▸ Given records:
[Start of Attachment]

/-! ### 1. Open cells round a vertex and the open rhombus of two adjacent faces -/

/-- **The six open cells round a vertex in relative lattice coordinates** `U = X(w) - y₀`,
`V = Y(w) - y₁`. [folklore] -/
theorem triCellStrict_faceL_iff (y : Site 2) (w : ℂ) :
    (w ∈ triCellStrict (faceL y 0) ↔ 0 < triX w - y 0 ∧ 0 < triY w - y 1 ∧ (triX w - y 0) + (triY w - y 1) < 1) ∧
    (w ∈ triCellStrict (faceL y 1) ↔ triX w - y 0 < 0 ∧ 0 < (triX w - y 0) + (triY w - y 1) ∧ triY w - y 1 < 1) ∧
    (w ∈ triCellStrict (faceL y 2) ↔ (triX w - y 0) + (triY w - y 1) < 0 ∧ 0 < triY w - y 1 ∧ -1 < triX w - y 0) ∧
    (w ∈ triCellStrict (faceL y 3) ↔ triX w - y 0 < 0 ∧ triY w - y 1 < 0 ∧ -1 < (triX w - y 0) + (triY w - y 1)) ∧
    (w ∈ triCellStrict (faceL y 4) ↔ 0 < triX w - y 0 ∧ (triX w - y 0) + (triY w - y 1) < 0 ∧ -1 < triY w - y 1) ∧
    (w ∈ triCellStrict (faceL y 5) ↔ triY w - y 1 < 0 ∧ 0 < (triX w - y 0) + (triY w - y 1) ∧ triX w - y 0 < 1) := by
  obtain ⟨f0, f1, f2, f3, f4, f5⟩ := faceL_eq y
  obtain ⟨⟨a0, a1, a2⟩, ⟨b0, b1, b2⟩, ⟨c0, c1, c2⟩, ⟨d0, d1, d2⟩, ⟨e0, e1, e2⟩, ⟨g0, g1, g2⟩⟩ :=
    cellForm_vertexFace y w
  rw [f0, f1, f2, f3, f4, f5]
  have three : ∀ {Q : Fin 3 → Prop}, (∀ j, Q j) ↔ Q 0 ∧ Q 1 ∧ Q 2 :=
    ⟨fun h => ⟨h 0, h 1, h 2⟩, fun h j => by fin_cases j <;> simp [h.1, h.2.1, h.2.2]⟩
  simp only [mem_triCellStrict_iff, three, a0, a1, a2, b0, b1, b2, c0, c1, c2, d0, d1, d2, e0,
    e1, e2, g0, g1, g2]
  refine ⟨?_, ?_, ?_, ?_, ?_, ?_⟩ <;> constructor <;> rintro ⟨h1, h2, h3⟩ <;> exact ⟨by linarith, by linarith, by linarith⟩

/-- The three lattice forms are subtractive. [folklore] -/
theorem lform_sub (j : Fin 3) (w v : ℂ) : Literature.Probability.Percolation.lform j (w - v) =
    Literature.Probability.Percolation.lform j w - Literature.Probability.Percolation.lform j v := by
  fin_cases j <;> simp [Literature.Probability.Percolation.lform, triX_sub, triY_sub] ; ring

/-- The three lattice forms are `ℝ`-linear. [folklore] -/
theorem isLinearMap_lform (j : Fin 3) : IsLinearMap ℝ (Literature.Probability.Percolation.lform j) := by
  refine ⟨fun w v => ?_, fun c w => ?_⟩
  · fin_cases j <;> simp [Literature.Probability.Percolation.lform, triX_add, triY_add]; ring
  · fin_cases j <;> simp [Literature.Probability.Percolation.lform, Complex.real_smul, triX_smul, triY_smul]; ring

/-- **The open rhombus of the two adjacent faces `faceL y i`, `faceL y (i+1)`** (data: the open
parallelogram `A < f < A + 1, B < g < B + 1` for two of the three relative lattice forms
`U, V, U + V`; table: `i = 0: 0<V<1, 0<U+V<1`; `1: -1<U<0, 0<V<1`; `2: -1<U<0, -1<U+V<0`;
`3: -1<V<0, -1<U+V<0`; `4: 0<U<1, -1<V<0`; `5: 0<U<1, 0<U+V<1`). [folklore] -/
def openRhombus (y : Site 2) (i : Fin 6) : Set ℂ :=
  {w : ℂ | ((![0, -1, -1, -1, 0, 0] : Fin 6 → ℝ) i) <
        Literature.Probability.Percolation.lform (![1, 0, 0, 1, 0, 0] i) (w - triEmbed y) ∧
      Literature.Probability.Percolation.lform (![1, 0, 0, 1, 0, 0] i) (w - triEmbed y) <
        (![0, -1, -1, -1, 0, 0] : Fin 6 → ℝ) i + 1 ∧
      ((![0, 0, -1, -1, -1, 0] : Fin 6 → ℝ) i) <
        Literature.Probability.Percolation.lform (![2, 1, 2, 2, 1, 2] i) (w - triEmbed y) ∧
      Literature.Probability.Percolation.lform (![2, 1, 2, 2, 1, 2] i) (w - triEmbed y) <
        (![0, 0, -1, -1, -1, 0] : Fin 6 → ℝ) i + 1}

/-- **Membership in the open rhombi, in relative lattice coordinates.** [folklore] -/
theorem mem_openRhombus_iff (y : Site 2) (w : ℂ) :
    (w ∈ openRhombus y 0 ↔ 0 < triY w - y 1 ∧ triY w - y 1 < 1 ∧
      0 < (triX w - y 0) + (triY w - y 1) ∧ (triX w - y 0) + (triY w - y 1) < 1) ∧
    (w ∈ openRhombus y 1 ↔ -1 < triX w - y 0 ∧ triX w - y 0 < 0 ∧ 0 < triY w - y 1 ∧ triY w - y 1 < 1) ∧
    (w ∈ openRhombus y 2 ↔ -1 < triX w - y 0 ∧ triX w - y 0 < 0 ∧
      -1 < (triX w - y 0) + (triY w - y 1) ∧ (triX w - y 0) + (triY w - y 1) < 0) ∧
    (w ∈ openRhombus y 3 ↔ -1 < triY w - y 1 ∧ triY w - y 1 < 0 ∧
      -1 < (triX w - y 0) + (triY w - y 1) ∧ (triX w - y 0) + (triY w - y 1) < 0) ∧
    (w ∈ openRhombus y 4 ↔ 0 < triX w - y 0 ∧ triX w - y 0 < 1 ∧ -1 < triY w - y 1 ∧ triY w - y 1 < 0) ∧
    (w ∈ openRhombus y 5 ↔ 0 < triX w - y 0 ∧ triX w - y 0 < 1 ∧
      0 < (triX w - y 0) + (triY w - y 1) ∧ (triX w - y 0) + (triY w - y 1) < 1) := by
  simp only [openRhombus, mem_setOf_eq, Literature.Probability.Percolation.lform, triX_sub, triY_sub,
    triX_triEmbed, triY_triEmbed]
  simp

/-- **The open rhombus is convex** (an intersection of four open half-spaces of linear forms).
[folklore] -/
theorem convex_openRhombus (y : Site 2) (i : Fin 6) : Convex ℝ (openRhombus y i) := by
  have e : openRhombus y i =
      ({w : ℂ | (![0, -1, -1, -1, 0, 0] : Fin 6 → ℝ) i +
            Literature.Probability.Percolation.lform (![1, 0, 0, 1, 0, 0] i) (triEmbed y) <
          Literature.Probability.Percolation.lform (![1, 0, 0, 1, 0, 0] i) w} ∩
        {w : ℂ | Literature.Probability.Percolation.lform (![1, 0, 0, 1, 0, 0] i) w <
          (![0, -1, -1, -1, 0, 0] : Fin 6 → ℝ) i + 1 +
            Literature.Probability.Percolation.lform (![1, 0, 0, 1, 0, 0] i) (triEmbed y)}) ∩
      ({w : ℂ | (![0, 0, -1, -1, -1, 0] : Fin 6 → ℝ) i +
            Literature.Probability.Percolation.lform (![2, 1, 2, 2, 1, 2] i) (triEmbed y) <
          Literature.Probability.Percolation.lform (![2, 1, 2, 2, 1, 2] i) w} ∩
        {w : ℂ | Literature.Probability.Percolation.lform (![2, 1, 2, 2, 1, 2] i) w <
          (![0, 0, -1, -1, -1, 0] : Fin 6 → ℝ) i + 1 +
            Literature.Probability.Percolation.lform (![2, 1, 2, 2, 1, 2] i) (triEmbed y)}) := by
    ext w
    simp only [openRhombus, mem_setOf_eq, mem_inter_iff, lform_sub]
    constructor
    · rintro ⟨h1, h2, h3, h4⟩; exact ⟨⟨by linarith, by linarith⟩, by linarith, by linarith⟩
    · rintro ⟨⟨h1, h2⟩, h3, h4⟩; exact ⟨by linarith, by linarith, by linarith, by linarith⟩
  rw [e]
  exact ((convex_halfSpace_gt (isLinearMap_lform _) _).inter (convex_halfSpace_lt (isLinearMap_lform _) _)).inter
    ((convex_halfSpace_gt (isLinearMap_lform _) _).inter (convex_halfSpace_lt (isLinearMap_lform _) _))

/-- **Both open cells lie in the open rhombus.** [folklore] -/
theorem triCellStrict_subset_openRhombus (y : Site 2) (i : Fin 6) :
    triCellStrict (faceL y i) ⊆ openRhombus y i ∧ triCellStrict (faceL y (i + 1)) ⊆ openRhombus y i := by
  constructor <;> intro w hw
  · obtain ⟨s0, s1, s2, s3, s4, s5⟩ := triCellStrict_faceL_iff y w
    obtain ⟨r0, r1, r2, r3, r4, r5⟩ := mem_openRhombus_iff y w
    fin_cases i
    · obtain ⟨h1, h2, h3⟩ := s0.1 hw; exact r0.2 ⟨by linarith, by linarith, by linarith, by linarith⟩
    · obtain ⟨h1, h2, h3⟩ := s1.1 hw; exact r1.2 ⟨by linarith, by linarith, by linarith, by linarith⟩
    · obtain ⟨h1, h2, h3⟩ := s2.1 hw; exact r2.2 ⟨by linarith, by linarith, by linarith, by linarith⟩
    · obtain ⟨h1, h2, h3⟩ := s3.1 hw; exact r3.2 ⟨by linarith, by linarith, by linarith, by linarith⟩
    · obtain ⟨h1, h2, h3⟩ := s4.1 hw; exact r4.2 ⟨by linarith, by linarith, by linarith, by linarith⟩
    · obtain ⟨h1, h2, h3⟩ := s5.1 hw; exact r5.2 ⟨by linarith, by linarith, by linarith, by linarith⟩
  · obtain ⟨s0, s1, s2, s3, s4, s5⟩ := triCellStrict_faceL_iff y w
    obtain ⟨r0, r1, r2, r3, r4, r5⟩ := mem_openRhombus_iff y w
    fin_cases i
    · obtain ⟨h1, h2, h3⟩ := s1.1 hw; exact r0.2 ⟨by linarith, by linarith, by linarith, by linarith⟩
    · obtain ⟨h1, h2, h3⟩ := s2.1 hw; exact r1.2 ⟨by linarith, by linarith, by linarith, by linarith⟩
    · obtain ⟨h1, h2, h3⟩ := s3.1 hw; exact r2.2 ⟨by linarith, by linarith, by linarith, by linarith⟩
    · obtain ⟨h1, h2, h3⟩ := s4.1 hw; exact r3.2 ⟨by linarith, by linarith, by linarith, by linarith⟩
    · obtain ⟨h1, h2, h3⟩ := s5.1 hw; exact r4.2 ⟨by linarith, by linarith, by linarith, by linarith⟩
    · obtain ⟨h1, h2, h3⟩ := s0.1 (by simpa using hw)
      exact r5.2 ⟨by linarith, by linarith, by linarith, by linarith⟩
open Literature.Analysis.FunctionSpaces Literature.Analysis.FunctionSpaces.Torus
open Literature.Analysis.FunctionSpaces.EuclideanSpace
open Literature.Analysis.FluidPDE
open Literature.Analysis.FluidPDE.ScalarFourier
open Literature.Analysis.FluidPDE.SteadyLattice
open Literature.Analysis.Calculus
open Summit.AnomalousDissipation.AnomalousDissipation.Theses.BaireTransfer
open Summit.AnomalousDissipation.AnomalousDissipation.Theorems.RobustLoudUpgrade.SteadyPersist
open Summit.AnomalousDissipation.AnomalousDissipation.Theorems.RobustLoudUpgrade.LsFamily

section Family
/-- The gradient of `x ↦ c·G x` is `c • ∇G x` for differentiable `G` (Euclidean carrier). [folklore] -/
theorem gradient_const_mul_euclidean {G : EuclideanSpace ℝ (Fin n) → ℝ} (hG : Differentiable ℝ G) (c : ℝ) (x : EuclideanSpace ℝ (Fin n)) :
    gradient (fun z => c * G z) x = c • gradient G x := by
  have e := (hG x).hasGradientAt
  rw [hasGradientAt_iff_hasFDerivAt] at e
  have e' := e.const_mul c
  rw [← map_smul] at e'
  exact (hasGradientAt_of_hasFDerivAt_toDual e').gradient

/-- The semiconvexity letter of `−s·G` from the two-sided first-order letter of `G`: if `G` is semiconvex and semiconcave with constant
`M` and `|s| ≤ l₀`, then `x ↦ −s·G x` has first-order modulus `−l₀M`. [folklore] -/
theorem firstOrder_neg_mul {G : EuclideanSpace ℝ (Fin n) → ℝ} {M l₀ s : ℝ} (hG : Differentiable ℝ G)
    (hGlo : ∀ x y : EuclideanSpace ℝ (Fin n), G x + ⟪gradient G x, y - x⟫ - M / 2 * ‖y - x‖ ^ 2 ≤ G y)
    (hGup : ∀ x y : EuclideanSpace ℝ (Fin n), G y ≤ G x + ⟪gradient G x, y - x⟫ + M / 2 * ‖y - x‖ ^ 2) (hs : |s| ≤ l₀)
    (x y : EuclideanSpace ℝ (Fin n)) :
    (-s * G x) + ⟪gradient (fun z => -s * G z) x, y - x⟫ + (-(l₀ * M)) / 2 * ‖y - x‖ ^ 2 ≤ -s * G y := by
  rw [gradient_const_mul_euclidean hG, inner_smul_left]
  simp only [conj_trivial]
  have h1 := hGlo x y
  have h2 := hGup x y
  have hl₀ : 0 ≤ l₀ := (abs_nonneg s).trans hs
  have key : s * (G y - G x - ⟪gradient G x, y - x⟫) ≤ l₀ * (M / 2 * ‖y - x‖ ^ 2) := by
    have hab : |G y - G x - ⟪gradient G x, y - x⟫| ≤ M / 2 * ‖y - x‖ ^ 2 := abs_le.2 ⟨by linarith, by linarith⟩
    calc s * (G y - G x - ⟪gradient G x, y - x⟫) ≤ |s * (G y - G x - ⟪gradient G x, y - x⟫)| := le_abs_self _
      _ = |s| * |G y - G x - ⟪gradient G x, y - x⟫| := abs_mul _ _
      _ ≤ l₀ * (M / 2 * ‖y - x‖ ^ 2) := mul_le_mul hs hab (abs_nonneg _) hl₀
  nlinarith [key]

[End of Attachment]

▸ Work required: What are the lines, exactly as written above, from the line with "Fin 6 → ℝ) i + 1 ∧" to the line with "y 1) < 1) := by", both included? Output only those.

▸ Task output:
        (![0, -1, -1, -1, 0, 0] : Fin 6 → ℝ) i + 1 ∧
      ((![0, 0, -1, -1, -1, 0] : Fin 6 → ℝ) i) <
        Literature.Probability.Percolation.lform (![2, 1, 2, 2, 1, 2] i) (w - triEmbed y) ∧
      Literature.Probability.Percolation.lform (![2, 1, 2, 2, 1, 2] i) (w - triEmbed y) <
        (![0, 0, -1, -1, -1, 0] : Fin 6 → ℝ) i + 1}

/-- **Membership in the open rhombi, in relative lattice coordinates.** [folklore] -/
theorem mem_openRhombus_iff (y : Site 2) (w : ℂ) :
    (w ∈ openRhombus y 0 ↔ 0 < triY w - y 1 ∧ triY w - y 1 < 1 ∧
      0 < (triX w - y 0) + (triY w - y 1) ∧ (triX w - y 0) + (triY w - y 1) < 1) ∧
    (w ∈ openRhombus y 1 ↔ -1 < triX w - y 0 ∧ triX w - y 0 < 0 ∧ 0 < triY w - y 1 ∧ triY w - y 1 < 1) ∧
    (w ∈ openRhombus y 2 ↔ -1 < triX w - y 0 ∧ triX w - y 0 < 0 ∧
      -1 < (triX w - y 0) + (triY w - y 1) ∧ (triX w - y 0) + (triY w - y 1) < 0) ∧
    (w ∈ openRhombus y 3 ↔ -1 < triY w - y 1 ∧ triY w - y 1 < 0 ∧
      -1 < (triX w - y 0) + (triY w - y 1) ∧ (triX w - y 0) + (triY w - y 1) < 0) ∧
    (w ∈ openRhombus y 4 ↔ 0 < triX w - y 0 ∧ triX w - y 0 < 1 ∧ -1 < triY w - y 1 ∧ triY w - y 1 < 0) ∧
    (w ∈ openRhombus y 5 ↔ 0 < triX w - y 0 ∧ triX w - y 0 < 1 ∧
      0 < (triX w - y 0) + (triY w - y 1) ∧ (triX w - y 0) + (triY w - y 1) < 1) := by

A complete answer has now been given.